Als nächstes ist die Sterbeszene von Esmeralda dran. Dirk Bach guckt dabei so ernst, so traurig, dass selbst auf dieser nackten Bühne der Funke überspringt. Der Regisseur ist zufrieden, doch das Trio macht sich Sorgen. Sie haben nur ganze neun Proben miteinander auf der großen Bühne, und mit dem Orchester werden sie zum ersten Mal am Premierentag arbeiten. Alle drei sind Perfektionisten. Nicht so sehr der PR-Effekt zählt für sie, sie wollen schlicht gut sein. Dabei ist es gar nicht so einfach, drei Individualisten in die Musicalmaschine einzufügen. "Es ist als ob du Bäcker gelernt hast und plötzlich Elektrotechnik machst", erklärt Gayle Tufts den Unterschied zu ihrem sonstigen Probenprozess.

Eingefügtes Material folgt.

import Literature.NumberTheory.LFunctions.LevinsonMethodMollifier
import HarnessLib

/-!
# `κ > 5/12` ⇐ the mollified mean square of Pratt–Robles–Zaharescu–Zeindler (fact split)

Topic `Literature/NumberTheory/LFunctions`. Fact-decomposition file (librarian, mode
`fact-decompose`, 2026-08-16) for the named fact `Literature.NumberTheory.LFunctions.przz_bound`
(`ZeroCounting.lean`; K. Pratt, N. Robles, A. Zaharescu, D. Zeindler, *More than five-twelfths of
the zeros of `ζ` are on the critical line*, Res. Math. Sci. 7 (2020) = arXiv:1802.10521, Thm. 1.1:
`κ > 5/12`).

The tree has PROVED Levinson's method in Conrey's form — `κ ≥ 1 − (1/R) log c` from a mollified
mean square `∫_T^{2T} |ψV(σ₀ + it)|² ≤ (c + ε)T` (`levinson_criticalLineProportion_ge`,
`LevinsonMethodConditional.lean`; Littlewood's lemma, the auxiliary function `V = conreyV Q L`
built from Siegel's exact formula, the arithmetic–geometric mean step) — and that every
Dirichlet-polynomial mollifier family is admissible (`dirichletPolynomial_mollifier_conditions`),
assembled as `przz_bound_of_mollified_meanSquare` (`LevinsonMethodMollifier.lean`): the named fact
from the mean square for SOME admissible data `(Q, R, ψ)` with constant `c` satisfying
`5/12 < 1 − (log c)/R`.  This file NAMES that remaining input (`PRZZ2020_mollified_meanSquare`,
the data and hypotheses of `przz_bound_of_mollified_meanSquare` bundled into one existential)
and records the PROVED assembly `przz_bound_holds_of`.

In print the child is **Theorem 1.3** (the asymptotic for the mean square of `Vψ` with the
three-piece mollifier `ψ = ψ₁ + ψ₂ + ψ₃` of length `θ = 4/7 − ε`; main terms from Thms. 4.1 and
7.1 via the autocorrelation-of-ratios technology and the Kloosterman-sum input for `θ < 4/7`)
together with the **numerical evaluation of §8** (`R = 1.3036`, the printed `P₁, P₂, P₃, Q`:
`1 − (log c)/R → 0.417293962 > 5/12` as `ε → 0`).  It is a statement about a second moment of
`ζ` — not a restatement of the zero-proportion statement `κ > 5/12`; `k = 1` because Levinson's
deduction is a theorem of the tree.  CAVEAT carried over from `LevinsonMethodMollifier.lean`: the
tree's `V = conreyV Q (log T)` is Conrey's exact-identity variant of PRZZ's `Q(−L⁻¹ d/ds)ζ`; the
mean value theorem has to be run for this `V` (same main term).

## References

* K. Pratt, N. Robles, A. Zaharescu, D. Zeindler, Res. Math. Sci. 7 (2020), arXiv:1802.10521:
  Thm. 1.1, Thm. 1.3, Thms. 4.1, 7.1, §8. [PrattRoblesZaharescuZeindler2020]
* J. B. Conrey, J. Number Theory 16 (1983) 49–74, §4. [Conrey1983]
-/

noncomputable section

open Complex Polynomial Set Filter Topology Metric MeasureTheory intervalIntegral Asymptotics
open scoped Real ComplexConjugate

namespace Literature.NumberTheory.LFunctions

open Literature.Analysis.Complex SiegelIntegral

/-- **Pratt–Robles–Zaharescu–Zeindler 2020, Thm. 1.3 with §8 (the mollified mean square beating
`5/12`), in the Levinson–Conrey frame of the tree.** There exist: a real polynomial `Q` with
`Q(x) + Q(1 − x) = c₀ ≠ 0` and `Q(0) = 1`; a shift `R > 0`; a Dirichlet-polynomial mollifier
family `ψ_T(s) = ∑_{n ≤ N_T} a_T(n) n^{−s}` with `a_T(1) = 1`, `|a_T(n)| ≤ A n^κ` and
`1 ≤ N_T ≤ T^θ` eventually; and a constant `c_ms ≥ 1` such that (i) for every `ε > 0`,
eventually in `T`, `∫_T^{2T} |ψ_T(a_T + it) V_T(a_T + it)|² dt ≤ (c_ms + ε) T`, where
`a_T = ½ − R/log T` and `V_T = conreyV Q (log T)` (Conrey's auxiliary function), and (ii)
`5/12 < 1 − (log c_ms)/R`.  Printed: Thm. 1.3 gives `(1/T)∫_1^T |Vψ(σ₀+it)|² dt ∼ c(P, Q, R, θ)`
for the mollifier `ψ = ψ₁ + ψ₂ + ψ₃` of (1.10)–(1.12) with `θ = 4/7 − ε` (main terms: Thm. 4.1
for the Feng cross-terms, Thm. 7.1 for the new two-piece terms), and §8 evaluates, for
`R = 1.3036`, `d = 1`, `K = 3` and the printed `P₁, P₂, P₃, Q`, "letting `ε → 0` yields
`κ ≥ 0.417293962`", i.e. `1 − (log c)/R > 5/12` for all small `ε > 0`.  These are exactly the
hypotheses of the tree's `przz_bound_of_mollified_meanSquare`, bundled into one existential.
[cite: PrattRoblesZaharescuZeindler2020, Thm. 1.3 and §8 (R = 1.3036, κ ≥ 0.417293962)] -/
def PRZZ2020_mollified_meanSquare : Prop :=
  ∃ (Q : ℝ[X]) (c : ℝ) (_ : Q + Q.comp (1 - X) = C c) (_ : c ≠ 0) (_ : Q.coeff 0 = 1)
    (R : ℝ) (_ : 0 < R) (a : ℝ → ℕ → ℂ) (N : ℝ → ℕ) (A κ θ : ℝ) (_ : 0 ≤ A) (_ : 0 ≤ κ)
    (_ : ∀ᶠ T : ℝ in atTop, 1 ≤ N T ∧ (N T : ℝ) ≤ T ^ θ)
    (_ : ∀ T : ℝ, ∀ n : ℕ, ‖a T n‖ ≤ A * (n : ℝ) ^ κ) (_ : ∀ T : ℝ, a T 1 = 1)
    (cms : ℝ) (_ : 1 ≤ cms),
    (∀ ε > 0, ∀ᶠ T : ℝ in atTop,
      ∫ t in T..2 * T, ‖(∑ n ∈ Finset.Icc 1 (N T),
          a T n * (n : ℂ) ^ (-((((1 / 2 - R / Real.log T : ℝ)) : ℂ) + t * I))) *
        conreyV Q (Real.log T) (((1 / 2 - R / Real.log T : ℝ) : ℂ) + t * I)‖ ^ 2 ≤ (cms + ε) * T) ∧
    (5 / 12 : ℝ) < 1 - Real.log cms / R

/-- **Assembly (fact split): `przz_bound` (`κ > 5/12`) from the mollified mean square** — unpack
the data and apply the tree's `przz_bound_of_mollified_meanSquare` (Levinson's method in Conrey's
form, proved). [cite: PrattRoblesZaharescuZeindler2020, Thm. 1.1 from Thm. 1.3 and §8] -/
theorem przz_bound_holds_of (h : PRZZ2020_mollified_meanSquare) : przz_bound := by
  obtain ⟨Q, c, hQ, hc, hQ1, R, hR, a, N, A, κ, θ, hA, hκ, hN, ha, ha1, cms, hcms, hms, hnum⟩ := h
  exact przz_bound_of_mollified_meanSquare hQ hc hQ1 hR a N hA hκ hN ha ha1 hcms hms hnum

end Literature.NumberTheory.LFunctions

end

Die Idee, eine schon länger laufende Show mit Gaststars aufzupeppen stammt natürlich aus den USA. Es ist ein Spagat zwischen Kunst und Geld, denn nicht immer ist der Big Name auch ein Big Actor. In diesem Fall aber ist der Regisseur begeistert. Die drei seien für ihn ein Traum, sagt er, einfach perfekt. Und es klingt noch nicht einmal nach PR-Deutsch. Die leichte Skepsis der so Gelobten ehrt sie. Gerade weil sie in diesem Probenstadium nicht die abgebrühten Stars geben, werden sie ihre Sache gut machen. Dirk Bach wird seine Höhenangst vergessen, Gayle Tufts ihren Kampf mit den Flügeln und der Aussprache des deutschen "ch" gewinnen. Und Ralph Morgenstern wird am Premierenabend einen Hüftschwung hinlegen, der seinesgleichen sucht.